Task goal =
Return verbatim the line containing "refine evalOrZero_mul_eq_pow_mul_of_ofSection _" together with all lines that follow it in the records, and no other material.
========================================
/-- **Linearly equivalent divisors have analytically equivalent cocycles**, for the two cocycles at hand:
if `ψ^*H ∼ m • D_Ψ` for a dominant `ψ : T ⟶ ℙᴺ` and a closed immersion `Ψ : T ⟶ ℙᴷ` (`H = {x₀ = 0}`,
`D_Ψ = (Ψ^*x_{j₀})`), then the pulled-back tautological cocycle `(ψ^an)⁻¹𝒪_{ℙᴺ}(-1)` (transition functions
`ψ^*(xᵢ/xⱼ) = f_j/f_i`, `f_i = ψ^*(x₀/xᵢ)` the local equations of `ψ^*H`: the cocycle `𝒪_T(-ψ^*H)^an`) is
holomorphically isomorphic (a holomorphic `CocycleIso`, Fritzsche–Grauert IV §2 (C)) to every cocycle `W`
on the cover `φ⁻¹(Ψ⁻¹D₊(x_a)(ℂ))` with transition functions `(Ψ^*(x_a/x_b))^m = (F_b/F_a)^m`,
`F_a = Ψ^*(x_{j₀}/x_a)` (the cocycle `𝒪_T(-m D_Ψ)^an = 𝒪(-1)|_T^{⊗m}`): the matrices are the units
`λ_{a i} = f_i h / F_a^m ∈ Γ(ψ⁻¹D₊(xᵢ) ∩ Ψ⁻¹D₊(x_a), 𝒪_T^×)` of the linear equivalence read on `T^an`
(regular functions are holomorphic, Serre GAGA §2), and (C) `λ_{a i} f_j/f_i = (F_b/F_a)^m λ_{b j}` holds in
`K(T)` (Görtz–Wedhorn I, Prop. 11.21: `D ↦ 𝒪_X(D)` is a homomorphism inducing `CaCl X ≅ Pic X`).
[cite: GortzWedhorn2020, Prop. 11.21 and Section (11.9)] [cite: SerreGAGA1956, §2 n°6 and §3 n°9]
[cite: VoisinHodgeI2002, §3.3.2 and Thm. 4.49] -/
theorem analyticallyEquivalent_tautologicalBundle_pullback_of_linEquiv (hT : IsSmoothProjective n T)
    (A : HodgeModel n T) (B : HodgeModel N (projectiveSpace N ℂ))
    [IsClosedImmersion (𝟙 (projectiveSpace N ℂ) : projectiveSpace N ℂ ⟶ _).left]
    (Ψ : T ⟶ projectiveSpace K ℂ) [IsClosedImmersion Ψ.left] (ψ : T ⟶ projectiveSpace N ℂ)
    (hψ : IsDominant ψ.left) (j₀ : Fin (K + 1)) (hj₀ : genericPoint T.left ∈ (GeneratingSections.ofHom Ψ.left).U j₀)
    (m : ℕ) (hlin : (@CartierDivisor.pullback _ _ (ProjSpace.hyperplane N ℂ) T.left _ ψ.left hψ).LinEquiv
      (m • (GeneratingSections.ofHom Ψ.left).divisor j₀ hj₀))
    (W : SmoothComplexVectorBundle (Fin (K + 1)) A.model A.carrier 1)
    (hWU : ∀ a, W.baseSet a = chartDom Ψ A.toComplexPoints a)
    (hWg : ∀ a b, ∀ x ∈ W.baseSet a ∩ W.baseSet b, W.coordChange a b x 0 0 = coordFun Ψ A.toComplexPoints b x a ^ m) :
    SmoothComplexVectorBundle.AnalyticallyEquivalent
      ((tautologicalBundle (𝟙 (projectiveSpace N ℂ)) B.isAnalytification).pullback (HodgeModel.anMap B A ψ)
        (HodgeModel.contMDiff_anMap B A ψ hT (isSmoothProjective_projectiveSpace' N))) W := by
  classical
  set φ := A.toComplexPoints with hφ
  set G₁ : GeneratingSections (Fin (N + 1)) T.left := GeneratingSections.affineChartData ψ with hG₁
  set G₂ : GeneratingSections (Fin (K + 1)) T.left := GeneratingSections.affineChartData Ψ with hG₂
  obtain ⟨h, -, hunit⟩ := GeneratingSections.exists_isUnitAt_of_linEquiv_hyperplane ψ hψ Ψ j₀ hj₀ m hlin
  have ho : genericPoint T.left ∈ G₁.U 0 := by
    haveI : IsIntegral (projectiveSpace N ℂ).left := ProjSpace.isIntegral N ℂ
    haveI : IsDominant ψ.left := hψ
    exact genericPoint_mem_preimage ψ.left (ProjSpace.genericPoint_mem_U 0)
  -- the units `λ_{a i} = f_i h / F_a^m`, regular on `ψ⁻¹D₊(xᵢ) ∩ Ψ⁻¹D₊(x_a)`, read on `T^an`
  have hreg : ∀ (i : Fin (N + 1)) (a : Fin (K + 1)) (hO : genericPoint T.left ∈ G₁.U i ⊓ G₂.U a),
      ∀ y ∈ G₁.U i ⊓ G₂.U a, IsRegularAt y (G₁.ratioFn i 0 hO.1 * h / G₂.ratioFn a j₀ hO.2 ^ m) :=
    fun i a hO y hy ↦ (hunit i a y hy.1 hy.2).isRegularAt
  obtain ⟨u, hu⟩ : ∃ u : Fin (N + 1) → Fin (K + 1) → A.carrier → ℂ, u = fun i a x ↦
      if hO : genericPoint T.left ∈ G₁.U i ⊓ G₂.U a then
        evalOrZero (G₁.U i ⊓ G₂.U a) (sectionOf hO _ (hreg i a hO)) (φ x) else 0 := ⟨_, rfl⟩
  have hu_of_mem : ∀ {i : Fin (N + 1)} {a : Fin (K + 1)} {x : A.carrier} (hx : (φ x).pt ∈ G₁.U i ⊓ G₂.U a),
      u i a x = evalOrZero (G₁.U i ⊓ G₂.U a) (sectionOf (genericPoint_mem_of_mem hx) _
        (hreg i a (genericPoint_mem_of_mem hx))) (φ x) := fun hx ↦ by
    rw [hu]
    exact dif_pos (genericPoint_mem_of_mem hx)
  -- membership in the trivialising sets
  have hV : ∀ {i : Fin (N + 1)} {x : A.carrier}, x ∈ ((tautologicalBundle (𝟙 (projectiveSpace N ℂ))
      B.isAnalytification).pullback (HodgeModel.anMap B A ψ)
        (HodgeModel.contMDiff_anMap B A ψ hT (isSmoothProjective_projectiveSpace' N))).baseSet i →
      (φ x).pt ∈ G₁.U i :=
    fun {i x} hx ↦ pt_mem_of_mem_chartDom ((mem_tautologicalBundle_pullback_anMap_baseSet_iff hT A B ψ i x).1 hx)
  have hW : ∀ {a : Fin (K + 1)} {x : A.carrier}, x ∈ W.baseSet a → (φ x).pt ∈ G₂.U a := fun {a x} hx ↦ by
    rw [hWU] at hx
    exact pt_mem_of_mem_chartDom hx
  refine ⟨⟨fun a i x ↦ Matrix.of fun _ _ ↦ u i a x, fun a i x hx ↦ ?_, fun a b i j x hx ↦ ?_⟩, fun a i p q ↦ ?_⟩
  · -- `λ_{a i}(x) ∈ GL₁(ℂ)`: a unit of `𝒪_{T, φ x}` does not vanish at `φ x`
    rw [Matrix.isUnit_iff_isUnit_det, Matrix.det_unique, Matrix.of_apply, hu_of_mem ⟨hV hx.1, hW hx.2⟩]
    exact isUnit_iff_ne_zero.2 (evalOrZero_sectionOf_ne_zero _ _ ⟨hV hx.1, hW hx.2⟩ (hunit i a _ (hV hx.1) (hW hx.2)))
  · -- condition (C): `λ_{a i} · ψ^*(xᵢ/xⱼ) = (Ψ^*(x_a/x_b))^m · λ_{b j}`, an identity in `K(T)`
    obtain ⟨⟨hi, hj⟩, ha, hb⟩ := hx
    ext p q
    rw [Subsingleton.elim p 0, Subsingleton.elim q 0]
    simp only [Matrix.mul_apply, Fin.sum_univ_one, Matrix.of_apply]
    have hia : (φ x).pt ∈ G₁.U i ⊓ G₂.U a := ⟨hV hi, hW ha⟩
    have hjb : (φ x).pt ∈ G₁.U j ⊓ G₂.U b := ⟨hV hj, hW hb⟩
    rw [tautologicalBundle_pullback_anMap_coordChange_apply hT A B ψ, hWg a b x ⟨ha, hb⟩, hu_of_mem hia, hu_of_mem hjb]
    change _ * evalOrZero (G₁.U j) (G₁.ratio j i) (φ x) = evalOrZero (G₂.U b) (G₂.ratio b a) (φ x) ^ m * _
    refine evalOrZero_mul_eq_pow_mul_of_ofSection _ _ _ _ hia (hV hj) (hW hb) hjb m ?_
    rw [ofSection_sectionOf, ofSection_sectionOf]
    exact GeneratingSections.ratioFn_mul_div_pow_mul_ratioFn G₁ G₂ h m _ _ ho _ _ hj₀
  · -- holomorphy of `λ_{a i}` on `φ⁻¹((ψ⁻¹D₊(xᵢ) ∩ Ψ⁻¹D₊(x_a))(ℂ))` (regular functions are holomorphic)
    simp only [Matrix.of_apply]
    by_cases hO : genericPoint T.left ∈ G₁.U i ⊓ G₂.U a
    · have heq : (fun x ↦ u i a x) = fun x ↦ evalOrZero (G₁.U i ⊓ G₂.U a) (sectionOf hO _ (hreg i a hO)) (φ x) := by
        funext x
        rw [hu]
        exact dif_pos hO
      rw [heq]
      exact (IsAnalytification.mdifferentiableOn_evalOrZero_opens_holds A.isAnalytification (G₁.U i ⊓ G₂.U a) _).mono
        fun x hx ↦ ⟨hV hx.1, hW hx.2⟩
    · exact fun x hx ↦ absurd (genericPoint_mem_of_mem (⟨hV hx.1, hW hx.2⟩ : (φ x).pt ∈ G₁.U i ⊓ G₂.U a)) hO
========================================
Response area =
    refine evalOrZero_mul_eq_pow_mul_of_ofSection _ _ _ _ hia (hV hj) (hW hb) hjb m ?_
    rw [ofSection_sectionOf, ofSection_sectionOf]
    exact GeneratingSections.ratioFn_mul_div_pow_mul_ratioFn G₁ G₂ h m _ _ ho _ _ hj₀
  · -- holomorphy of `λ_{a i}` on `φ⁻¹((ψ⁻¹D₊(xᵢ) ∩ Ψ⁻¹D₊(x_a))(ℂ))` (regular functions are holomorphic)
    simp only [Matrix.of_apply]
    by_cases hO : genericPoint T.left ∈ G₁.U i ⊓ G₂.U a
    · have heq : (fun x ↦ u i a x) = fun x ↦ evalOrZero (G₁.U i ⊓ G₂.U a) (sectionOf hO _ (hreg i a hO)) (φ x) := by
        funext x
        rw [hu]
        exact dif_pos hO
      rw [heq]
      exact (IsAnalytification.mdifferentiableOn_evalOrZero_opens_holds A.isAnalytification (G₁.U i ⊓ G₂.U a) _).mono
        fun x hx ↦ ⟨hV hx.1, hW hx.2⟩
    · exact fun x hx ↦ absurd (genericPoint_mem_of_mem (⟨hV hx.1, hW hx.2⟩ : (φ x).pt ∈ G₁.U i ⊓ G₂.U a)) hO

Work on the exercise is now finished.